# New Ideas for Macro?



## jbylake

I've dug my cannon macro and coupler out, had it checked, and was found to be in outstanding condition.

O.K., I haven't played with it for years.

I'm looking for some subject matter other than bugs and plants, not that there are many beautiful examples on this site, but I'm just getting bored with the idea.  I have "brain lock", and just can't figure out what else might make some interesting objects to experiment with?
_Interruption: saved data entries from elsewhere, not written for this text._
import Summits.ResolutionOfSingularities.ResolutionOfSingularities.Theorems.MarkedTransferCampaignW12SandwichTSharpNoUnitProof
import Literature.AlgebraicGeometry.Resolution.HasseSchmidtDerivatives
import Mathlib.RingTheory.MvPolynomial.Expand
import Mathlib.RingTheory.MvPolynomial.Ideal
import Mathlib.RingTheory.MvPolynomial.Basic
import Mathlib.Data.ZMod.Basic
import HarnessLib

/-!
# [OURS · L1 W1.2] The BOX CRITERION for the Frobenius-sandwich negative modules at a point of affine space:
# box Hasse derivatives are sandwich operators, and the exact dichotomy
# «`℘nega_sw(E,−a) ⊆ 𝔪` for all `a` ⟺ `℘(E,dm) ⊆ 𝔪^{[p^e]}` for all `d ≥ 1`» (seat res-L1-s12-pv-1)

LADDER-RESOLUTION rung L (rescue), cell `res-hironaka`, RESCUE-SEED §1 slot **W1.2**; companion of
`MarkedTransferCampaignW12SandwichFrobeniusConstants.lean` (p467195: Frobenius-extended ideals are sandwich-stable ⇒
the no-unit criterion) and `MarkedTransferCampaignW12SandwichTSharpNoUnitProof.lean` (p468852: the campaign Props of
the typed vocabulary v2 p468441 hold). Those give the SUFFICIENT condition for «no unit»; this file supplies the
operators that make it NECESSARY on affine space, i.e. the general form of kill test K1.2's registered schema
(res-L1-k12, HOME/STATUS.md 2026-08-26T19:41:04Z: «box criterion … Conversely a box monomial `x^γ` (`|γ| ≤ dm+a`) with
nonzero coefficient in some `f ∈ ℘(E,dm)` plus the operator `∂^{(γ)}` (order `|γ|`) gives a unit at `ξ`»). Ring level:
`A = R[x_i : i ∈ σ]` (`MvPolynomial σ R`) over ANY commutative ring `R` of characteristic `p`, the point `ξ` = the origin,
`𝔪 = 𝔪_ξ ∩ A = idealOfVars` (localising at `ξ` changes neither «`⊆ 𝔪`» nor «`= (1)` after inverting `A ∖ 𝔪`»).

## What is proved (sorry-free)

* §1 `hasseDeriv_pow_mul_of_lt`: for a BOX multi-index `γ` (`γ_i < p^e` for all `i`) the Hasse–Schmidt derivative
  `∂^{(γ)}` (tree `Resolution.hasseDeriv`) is `ρ^e(A)`-linear: `∂^{(γ)}(f^{p^e}·g) = f^{p^e}·∂^{(γ)} g` (Taylor morphism +
  `(F)^{p^e} = ρ^e(expand F)`, Mathlib `MvPolynomial.map_iterateFrobenius_expand`; Lucas in disguise). Hence
  (`exists_sandwichOp_hasseDeriv`) it IS a sandwich operator: an `ρ^e(A)`-linear endomorphism of Grothendieck order
  `≤ |γ|` relative to `ρ^e(A)` (order transfer `isDiffOpLE_of_apply_eq`). This is the lane-B reading recorded in v2
  («an absolute operator of order `< p^e` is already `ρ^e(O)`-linear») made precise: box SHAPE, not order, decides.
* §2 `not_sandwichPNega_le_idealOfVars`: `f ∈ ℘(E,dm)` (`dm ≠ 0`) with a box monomial `x^γ`, `|γ| ≤ dm + a`, `a ≤ dm`,
  of nonzero coefficient ⇒ `℘nega_sw(E,−a) ⊄ 𝔪` (via p467195's `W12.not_sandwichPNega_le` and the tree's
  `constantCoeff_hasseDeriv`: `(∂^{(γ)} f)(0) = coeff_γ f`).
* §3 `map_iterateFrobenius_idealOfVars` (`𝔪^{[p^e]} = (x_i^{p^e})_i`), `exists_box_of_not_mem` (an element outside
  `(x_i^{p^e})_i` has a box monomial), `degree_le_card_mul_of_box` (`|γ| ≤ n·(p^e − 1)`).
* §4 THE DICHOTOMY `sandwichPNega_le_idealOfVars_iff`: if `n·(p^e − 1) ≤ 2m`, `m ≠ 0` (`n = |σ|`), then
  `(∀ a, ℘nega_sw(E,−a) ⊆ 𝔪) ↔ (∀ d ≥ 1, ℘(E,dm) ⊆ 𝔪^{[p^e]})`; under Th-4.5-shaped monotonicity the right side is
  `℘(E,m) ⊆ 𝔪^{[p^e]}` (`…_iff_of_mono`). K1.2's parameters (`p = 2`, `e = 1`, `m = q = 2`, `n ≤ 4`) satisfy the side
  condition (`dichotomy_K12_fin3`, `dichotomy_K12_fin2`): for each recorded witness the kill-test question IS the
  membership `℘(E,2d)_ξ ⊆ 𝔪_ξ^{[2]}`, nothing more and nothing less — which witnesses pass is res-L1-k12's certificate and
  is NOT asserted here.

HONEST FRAMING. OURS statements about OUR objects (`Campaign.sandwichPNega` = row 008's Def 5.1 carrier re-based on
`ρ^e`); Def 5.1 / Eq. (36) (p.25 L31–L44) is a CANDIDATE [claim: Hironaka2017, status: under-review] entering only
through the typed carrier and hypotheses on an abstract family `P` («`P j = ℘(E,j)`»). No verdict on GAP rows
R01/R04/R05/R08 is implied; nothing here is a statement of the manuscript or progress on resolution of singularities in
positive characteristic. BARRIER LINE as in p467195 (`FrobeniusTwistResolution.not_hasResolution_Spec_frobTwist`):
ideal-membership facts in `A` only; nothing transports across `ρ^e(A) ⊂ A`. AI proof is weaker than expert review.
-/

noncomputable section

set_option linter.dupNamespace false -- mandated namespace of this single-conjunct summit

namespace Summit.ResolutionOfSingularities.ResolutionOfSingularities.Theorems.Campaign.W12

open MvPolynomial
open Literature.AlgebraicGeometry.Resolution
open Literature.AlgebraicGeometry.Hironaka2017
open Summit.ResolutionOfSingularities.ResolutionOfSingularities.Theorems.Campaign

universe u w

/-! ## §0 Order transfer across scalar rings -/

/-- Grothendieck order is a property of the underlying FUNCTION: if an `S`-linear and an `S'`-linear endomorphism of
`A` agree pointwise, they have the same order (the commutators `[D, a]` agree pointwise, induction on `n`). Used to
move the tree's `isDiffOpLE_hasseDeriv` (relative to `R`) to the sandwich base `ρ^e(A)`. [folklore] -/
theorem isDiffOpLE_of_apply_eq {S S' A : Type*} [CommSemiring S] [CommSemiring S'] [CommRing A] [Algebra S A]
    [Algebra S' A] : ∀ (n : ℕ) {D : A →ₗ[S] A} {D' : A →ₗ[S'] A},
      IsDiffOpLE S n D → (∀ x, D' x = D x) → IsDiffOpLE S' n D'
  | 0, D, D', hD, h => fun a => by
    ext t
    have := LinearMap.congr_fun (hD a) t
    rw [commMul_apply, LinearMap.zero_apply] at this ⊢
    rw [h, h, this]
  | n + 1, D, D', hD, h => fun a =>
    isDiffOpLE_of_apply_eq n (hD a) (fun x => by rw [commMul_apply, commMul_apply, h, h])

/-! ## §1 Box Hasse derivatives are sandwich operators -/

section Box

variable {σ : Type u} {R : Type w} [CommRing R] (p : ℕ) [Fact p.Prime] [CharP R p]

/-- The Taylor morphism fixes constant terms in `u`: `(taylor f)(x, u = 0) = f`. [folklore] -/
theorem constantCoeff_taylor (f : MvPolynomial σ R) : constantCoeff (taylor R f) = f := by
  have h := RingHom.congr_fun (constantCoeff_comp_taylor R (σ := σ)) f
  rwa [RingHom.comp_apply, RingHom.id_apply] at h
Any ideas would be greatly appreciated.

J.:mrgreen::mrgreen:


----------



## Big

ummmm....old coins, food?


----------



## mooimeisie

Parts of tools, equipment, cars, bikes, knots in wood, corners of picture frames, twizzlers (I'm just looking around where I'm sitting).  In another thread not too long ago, it was mentioned that you should be able to take 10 or something photos within 10 feet of you.  Try it, it works.  Just think small.


----------



## jbylake

And there you have it.  Thanks, guess I was just thinking too hard, with nothing to think with.  I'm just going to shoot a couple of rolls at anything I please, and maybe get a couple of good shots in the process.

Thanks again,

J.:mrgreen:


----------



## smokey breeze

Big said:


> ummmm....old coins, food?



or, the mold that grows on food...

Pull out any old powerful magnifying glass and look at lots of normal ordinary things until something strikes your fancy, then snap away.

I've been playing with my EFS 60mm f/2.8 prime macro lens lately, and attached is an example of as macro as I can achieve with it.
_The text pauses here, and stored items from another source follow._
import Summits.AnomalousDissipation.AnomalousDissipation.Theorems.SolenoidalFractalHomogenisationLagrangianStepSidebandXSlowEquation
import Literature.Analysis.ODE.LinearPeriodicAveragingForced
import HarnessLib

/-!
# K1L_D `LagrangianRenormalisationStepDesign` (stmt-AnomalousDissipation-27980), `stub_D1_V0` (V0 = clause (ii) of
# `WCrossing.D1ExactFamily`), brick T6: THE SLOW MODE IS AVERAGED — `‖x t − exp(−tḠ) x 0‖ ≤ M·L P₁(1 + (2‖Ḡ‖+L)/r_lo) + ρ₀(min(t,1/r_lo) + L P₁/r_lo)`
# for ANY coercive `Ḡ` agreeing with `4π²P_ℓT_{𝔹ᵀ}(ℓ) + slowMean` on `ℓ`-transversal vectors (coercivity is a HYPOTHESIS here — finding F-w1g7-1)
# (helper; `--kind proof --supports stmt-AnomalousDissipation-27980 --as helper`)

Summits-side helper file of route `SolenoidalFractalHomogenisation` (prover seat `ad-k1l-cellLawV-w1` g7; 0 sorry, no defs, no named facts).  Brick T6 of the
V0 memo `Cruxes/LagrangianRenormalisationStepDesign/Lines/onelevel-V0-residual.md` §4: the forced first-order averaging lemma
`Literature.Analysis.ODE.PeriodicAveraging.norm_sub_exp_apply_le_forced` applied to the slow mode `x = modeRep … ℓ` of THE weak solution, with the forced
slow equation `…SidebandXSlowEquation.hasDerivAt_slow_forced`, the perturbation `g := slowPert − slowMean` (continuous, `‖g‖ ≤ L := 2ξ²C_fC_N`, window means
EXACTLY zero by `integral_slowPert_eq`), the forcing `slowForcing` (bound `ρ₀` supplied by the caller from T4d) and the a priori bound `M` (supplied by the
caller from the energy inequality).  The averaged generator `Ḡ : ℂ³ →L[ℝ] ℂ³` is ANY operator with `Ḡ v = 4π²P_ℓT_{𝔹ᵀ}(ℓ)v + slowMean v` on `ℓ`-transversal
`v`, coercive with rate `r_lo > 0` — the coercivity is NOT proved here (it is the quantitative ellipticity of `psiStar`, cell finding F-w1g7-1).
* `norm_slowMean_le` — `‖slowMean‖ ≤ ξ²·C_f·C_N`; `norm_slowPert_sub_slowMean_le` — `‖slowPert s − slowMean‖ ≤ 2ξ²C_fC_N`;
* `integral_slowPert_sub_slowMean_window` — `∫_{kP}^{(k+1)P} (slowPert − slowMean) = 0`;
* **`norm_modeRep_sub_exp_le`** — the averaged estimate above, for every `t ∈ [0,T]`.
NOT a proof of any registered stub, of K1L_D, or of anomalous dissipation; rung F-D1.A0 infrastructure.
-/

set_option linter.dupNamespace false

noncomputable section

namespace Summit.AnomalousDissipation.AnomalousDissipation.Theorems.SolenoidalFractalHomogenisation.LagrangianStep.Sideband

open Set MeasureTheory Complex UnitAddTorus Filter Topology intervalIntegral NormedSpace
open scoped InnerProductSpace
open Literature.Analysis Literature.Analysis.FunctionSpaces Literature.Analysis.FunctionSpaces.Torus
open Literature.Analysis.FluidPDE Literature.Analysis.FluidPDE.Torus Literature.Analysis.FluidPDE.LatticeShear
open Literature.Analysis.ODE.PeriodicAveraging (norm_sub_exp_apply_le_forced)
open Summit.AnomalousDissipation.AnomalousDissipation.Theorems.SolenoidalFractalHomogenisation.LagrangianStep.CellChain
  (modeRep continuousOn_modeRep)
open Summit.AnomalousDissipation.AnomalousDissipation.Theorems.SolenoidalFractalHomogenisation.PermissibleCarrier (period_pos)

variable {k₀ : ℕ}

/-! ## §1 The mean and the mean-free perturbation -/

/-- **`‖slowMean‖ ≤ ξ²·C_f·C_N`** (`P • slowMean = ∫₀ᴾ slowPert`). [cite: SandersVerhulstMurdock2007, Theorem 2.8.1] -/
theorem norm_slowMean_le (W₁ : LatticeWord k₀) (n : ℕ) (ℓ : Fin 3 → ℤ) {𝔸 : Torus.Visc4 (Fin 3)} {lo hi : ℝ}
    (h𝔸 : Torus.NearIso 𝔸 lo hi) (hlo : 0 < lo) (R : ℕ) :
    ‖slowMean W₁ n ℓ 𝔸 R‖ ≤ (Real.sqrt (freqNormSq ℓ) / n) ^ 2 *
      (∑ j, 4 * Real.pi * ‖slotAmp W₁ j‖) * (∑ j, 8 * Real.pi * ‖slotAmp W₁ j‖ / min 1 (4 * Real.pi ^ 2 * lo)) := by
  have hP := period_pos W₁
  have hint := integral_slowPert_eq W₁ n ℓ h𝔸 hlo R 0
  rw [zero_add] at hint
  have hb : ‖∫ s in (0:ℝ)..W₁.period, slowPert W₁ n ℓ 𝔸 R s‖ ≤ ((Real.sqrt (freqNormSq ℓ) / n) ^ 2 *
      (∑ j, 4 * Real.pi * ‖slotAmp W₁ j‖) * (∑ j, 8 * Real.pi * ‖slotAmp W₁ j‖ / min 1 (4 * Real.pi ^ 2 * lo))) * |W₁.period - 0| :=
    norm_integral_le_of_norm_le_const fun s _ => norm_slowPert_le W₁ n ℓ h𝔸 hlo R s
  rw [hint, sub_zero, abs_of_pos hP, norm_smul, Real.norm_eq_abs, abs_of_pos hP] at hb
  nlinarith [hb, hP, norm_nonneg (slowMean W₁ n ℓ 𝔸 R)]

/-- **`‖slowPert s − slowMean‖ ≤ 2ξ²·C_f·C_N`.** [cite: SandersVerhulstMurdock2007, Theorem 2.8.1] -/
theorem norm_slowPert_sub_slowMean_le (W₁ : LatticeWord k₀) (n : ℕ) (ℓ : Fin 3 → ℤ) {𝔸 : Torus.Visc4 (Fin 3)} {lo hi : ℝ}
    (h𝔸 : Torus.NearIso 𝔸 lo hi) (hlo : 0 < lo) (R : ℕ) (s : ℝ) :
    ‖slowPert W₁ n ℓ 𝔸 R s - slowMean W₁ n ℓ 𝔸 R‖ ≤ 2 * ((Real.sqrt (freqNormSq ℓ) / n) ^ 2 *
      (∑ j, 4 * Real.pi * ‖slotAmp W₁ j‖) * (∑ j, 8 * Real.pi * ‖slotAmp W₁ j‖ / min 1 (4 * Real.pi ^ 2 * lo))) := by
  have h1 := norm_slowPert_le W₁ n ℓ h𝔸 hlo R s
  have h2 := norm_slowMean_le W₁ n ℓ h𝔸 hlo R
  linarith [norm_sub_le (slowPert W₁ n ℓ 𝔸 R s) (slowMean W₁ n ℓ 𝔸 R)]

/-- **The window means of the mean-free perturbation vanish**: `∫_{kP}^{(k+1)P} (slowPert − slowMean) = 0`.
[cite: SandersVerhulstMurdock2007, Lemma 2.8.2 (Besjes)] -/
theorem integral_slowPert_sub_slowMean_window (W₁ : LatticeWord k₀) (n : ℕ) (ℓ : Fin 3 → ℤ) {𝔸 : Torus.Visc4 (Fin 3)} {lo hi : ℝ}
    (h𝔸 : Torus.NearIso 𝔸 lo hi) (hlo : 0 < lo) (R : ℕ) (k : ℕ) :
    ∫ s in ((k : ℝ) * W₁.period)..(((k : ℝ) + 1) * W₁.period), (slowPert W₁ n ℓ 𝔸 R s - slowMean W₁ n ℓ 𝔸 R) = 0 := by
  have hk : ((k : ℝ) + 1) * W₁.period = (k : ℝ) * W₁.period + W₁.period := by ring
  rw [intervalIntegral.integral_sub ((continuous_slowPert W₁ n ℓ h𝔸 hlo R).intervalIntegrable _ _) intervalIntegrable_const,
    intervalIntegral.integral_const, hk, integral_slowPert_eq W₁ n ℓ h𝔸 hlo R, add_sub_cancel_left, sub_self]

/-! ## §2 The averaged slow mode -/

/-- **THE SLOW MODE IS AVERAGED (T6)**: let `Ḡ : ℂ³ →L[ℝ] ℂ³` satisfy `Ḡ v = 4π²P_ℓT_{𝔹ᵀ}(ℓ) v + slowMean v` on `ℓ`-transversal `v` (`𝔹 = (1/n²)•𝔸`), be
coercive (`r_lo‖v‖² ≤ ⟪Ḡv, v⟫_ℝ`, `r_lo > 0`) with `‖Ḡ‖ ≤ Gn`; let `‖x s‖ ≤ M` and `‖slowForcing s‖ ≤ ρ₀` on `[0,t] ⊆ [0,T]`.  Then, with
`L := 2ξ²C_fC_N` and `P₁ := W₁.period`,  `‖x t − exp(−tḠ)(x 0)‖ ≤ M·L P₁(1 + (2Gn + L)/r_lo) + ρ₀·(min(t, 1/r_lo) + L P₁/r_lo)` (no `η`-term: the window
means of `slowPert − slowMean` vanish EXACTLY). [cite: SandersVerhulstMurdock2007, Theorem 2.8.1 and Theorem 5.5.1, inhomogeneous linear case]
[cite: MajdaKramer1999, §2.2.1.3 (55)] -/
theorem norm_modeRep_sub_exp_le (W₁ : LatticeWord k₀) {n : ℕ} {T : ℝ} {𝔸 : Torus.Visc4 (Fin 3)} {lo hi : ℝ}
    (h𝔸 : Torus.NearIso 𝔸 lo hi) (hlo : 0 < lo)
    {F : UnitAddTorus (Fin 3) → EuclideanSpace ℝ (Fin 3)} {w : ℝ → UnitAddTorus (Fin 3) → EuclideanSpace ℝ (Fin 3)}
    (h : Torus.IsWeakTensorPassiveVectorOn 0 T ((1 / (n : ℝ) ^ 2) • 𝔸) (W₁.cell n) F w) (hF : Integrable F volume) {ℓ : Fin 3 → ℤ}
    {R : ℕ} (hbox : ∀ j, (W₁.phase j).m ∈ box R)
    (G : EuclideanSpace ℂ (Fin 3) →L[ℝ] EuclideanSpace ℂ (Fin 3)) {rlo Gn M ρ₀ : ℝ} (hrlo : 0 < rlo)
    (hcoer : ∀ v : EuclideanSpace ℂ (Fin 3), rlo * ‖v‖ ^ 2 ≤ ⟪G v, v⟫_ℝ) (hGn : ‖G‖ ≤ Gn)
    (hGx : ∀ v : EuclideanSpace ℂ (Fin 3), transversalProj ℓ v = v →
      G v = (((4 * Real.pi ^ 2 : ℝ) : ℂ)) • transversalProj ℓ (Torus.symbT (Torus.majorTranspose ((1 / (n : ℝ) ^ 2) • 𝔸)) ℓ v) +
        slowMean W₁ n ℓ 𝔸 R v)
    {t : ℝ} (ht : t ∈ Icc 0 T)
    (hM : ∀ s ∈ Icc 0 t, ‖modeRep W₁ n ((1 / (n : ℝ) ^ 2) • 𝔸) F w ℓ s‖ ≤ M)
    (hρ : ∀ s ∈ Icc 0 t, ‖slowForcing W₁ n ℓ 𝔸 R F w s‖ ≤ ρ₀) :
    ‖modeRep W₁ n ((1 / (n : ℝ) ^ 2) • 𝔸) F w ℓ t - exp (-(t • G)) (modeRep W₁ n ((1 / (n : ℝ) ^ 2) • 𝔸) F w ℓ 0)‖ ≤
      M * (2 * ((Real.sqrt (freqNormSq ℓ) / n) ^ 2 * (∑ j, 4 * Real.pi * ‖slotAmp W₁ j‖) *
            (∑ j, 8 * Real.pi * ‖slotAmp W₁ j‖ / min 1 (4 * Real.pi ^ 2 * lo))) * W₁.period *
          (1 + (2 * Gn + 2 * ((Real.sqrt (freqNormSq ℓ) / n) ^ 2 * (∑ j, 4 * Real.pi * ‖slotAmp W₁ j‖) *
            (∑ j, 8 * Real.pi * ‖slotAmp W₁ j‖ / min 1 (4 * Real.pi ^ 2 * lo)))) / rlo)) +
      ρ₀ * (min t (1 / rlo) + 2 * ((Real.sqrt (freqNormSq ℓ) / n) ^ 2 * (∑ j, 4 * Real.pi * ‖slotAmp W₁ j‖) *
            (∑ j, 8 * Real.pi * ‖slotAmp W₁ j‖ / min 1 (4 * Real.pi ^ 2 * lo))) * W₁.period / rlo) := by
  have hT : 0 ≤ T := ht.1.trans ht.2
  have hP := period_pos W₁
  -- the data of the forced averaging lemma
  have hg : Continuous fun s => slowPert W₁ n ℓ 𝔸 R s - slowMean W₁ n ℓ 𝔸 R :=
    (continuous_slowPert W₁ n ℓ h𝔸 hlo R).sub continuous_const
  have hxc : ContinuousOn (modeRep W₁ n ((1 / (n : ℝ) ^ 2) • 𝔸) F w ℓ) (Icc 0 t) :=
    (continuousOn_modeRep W₁ n hT h ℓ).mono (Icc_subset_Icc_right ht.2)
  have hρc : ContinuousOn (slowForcing W₁ n ℓ 𝔸 R F w) (Icc 0 t) :=
    (continuousOn_slowForcing W₁ ℓ h𝔸 hlo R hT h).mono (Icc_subset_Icc_right ht.2)
  have hL : ∀ s ∈ Icc 0 t, ‖slowPert W₁ n ℓ 𝔸 R s - slowMean W₁ n ℓ 𝔸 R‖ ≤ 2 * ((Real.sqrt (freqNormSq ℓ) / n) ^ 2 *
      (∑ j, 4 * Real.pi * ‖slotAmp W₁ j‖) * (∑ j, 8 * Real.pi * ‖slotAmp W₁ j‖ / min 1 (4 * Real.pi ^ 2 * lo))) :=
    fun s _ => norm_slowPert_sub_slowMean_le W₁ n ℓ h𝔸 hlo R s
  have hmean : ∀ k : ℕ, ((k : ℝ) + 1) * W₁.period ≤ t →
      ‖∫ s in ((k : ℝ) * W₁.period)..(((k : ℝ) + 1) * W₁.period), (slowPert W₁ n ℓ 𝔸 R s - slowMean W₁ n ℓ 𝔸 R)‖ ≤ 0 * W₁.period := by
    intro k _
    rw [integral_slowPert_sub_slowMean_window W₁ n ℓ h𝔸 hlo R k, norm_zero, zero_mul]
  have hx : ∀ s ∈ Ioo 0 t, HasDerivAt (modeRep W₁ n ((1 / (n : ℝ) ^ 2) • 𝔸) F w ℓ)
      (-(G (modeRep W₁ n ((1 / (n : ℝ) ^ 2) • 𝔸) F w ℓ s) +
          (slowPert W₁ n ℓ 𝔸 R s - slowMean W₁ n ℓ 𝔸 R) (modeRep W₁ n ((1 / (n : ℝ) ^ 2) • 𝔸) F w ℓ s)) +
        slowForcing W₁ n ℓ 𝔸 R F w s) s := by
    intro s hs
    have hsT : s ∈ Ioo 0 T := ⟨hs.1, hs.2.trans_le ht.2⟩
    have htr : transversalProj ℓ (modeRep W₁ n ((1 / (n : ℝ) ^ 2) • 𝔸) F w ℓ s) = modeRep W₁ n ((1 / (n : ℝ) ^ 2) • 𝔸) F w ℓ s :=
      transversalProj_modeRep W₁ n hT h ℓ ⟨hs.1.le, hsT.2.le⟩
    refine (hasDerivAt_slow_forced W₁ n h hF ℓ hbox hsT).congr_deriv ?_
    rw [hGx _ htr, sub_apply]
    abel
  have hmain := norm_sub_exp_apply_le_forced G hg (modeRep W₁ n ((1 / (n : ℝ) ^ 2) • 𝔸) F w ℓ) hrlo hP le_rfl ht.1 hcoer hGn hL hmean
    hxc hρc hx hM hρ
  simpa only [zero_mul, zero_add] using hmain

end Summit.AnomalousDissipation.AnomalousDissipation.Theorems.SolenoidalFractalHomogenisation.LagrangianStep.Sideband

end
Subject: a 25 cent piece coin from a trip to Barbados. 
 Settings: Canon EOS 50D, 60mm f/2.8 Macro lens, Aperture f/4, Shutter 1/8, Manual Focus, Aperture Priority, MR-14 EX Macro Light Ring, Proline Tripod, coin was ~5" from lens filter.

photography workflow: Ubuntu 9.04 workstation 64-bit, f-spot, DigiKam, Gimp


----------



## Dcrymes84

How about the letters on your blackberry 






Or how about the spirals on a notebook


----------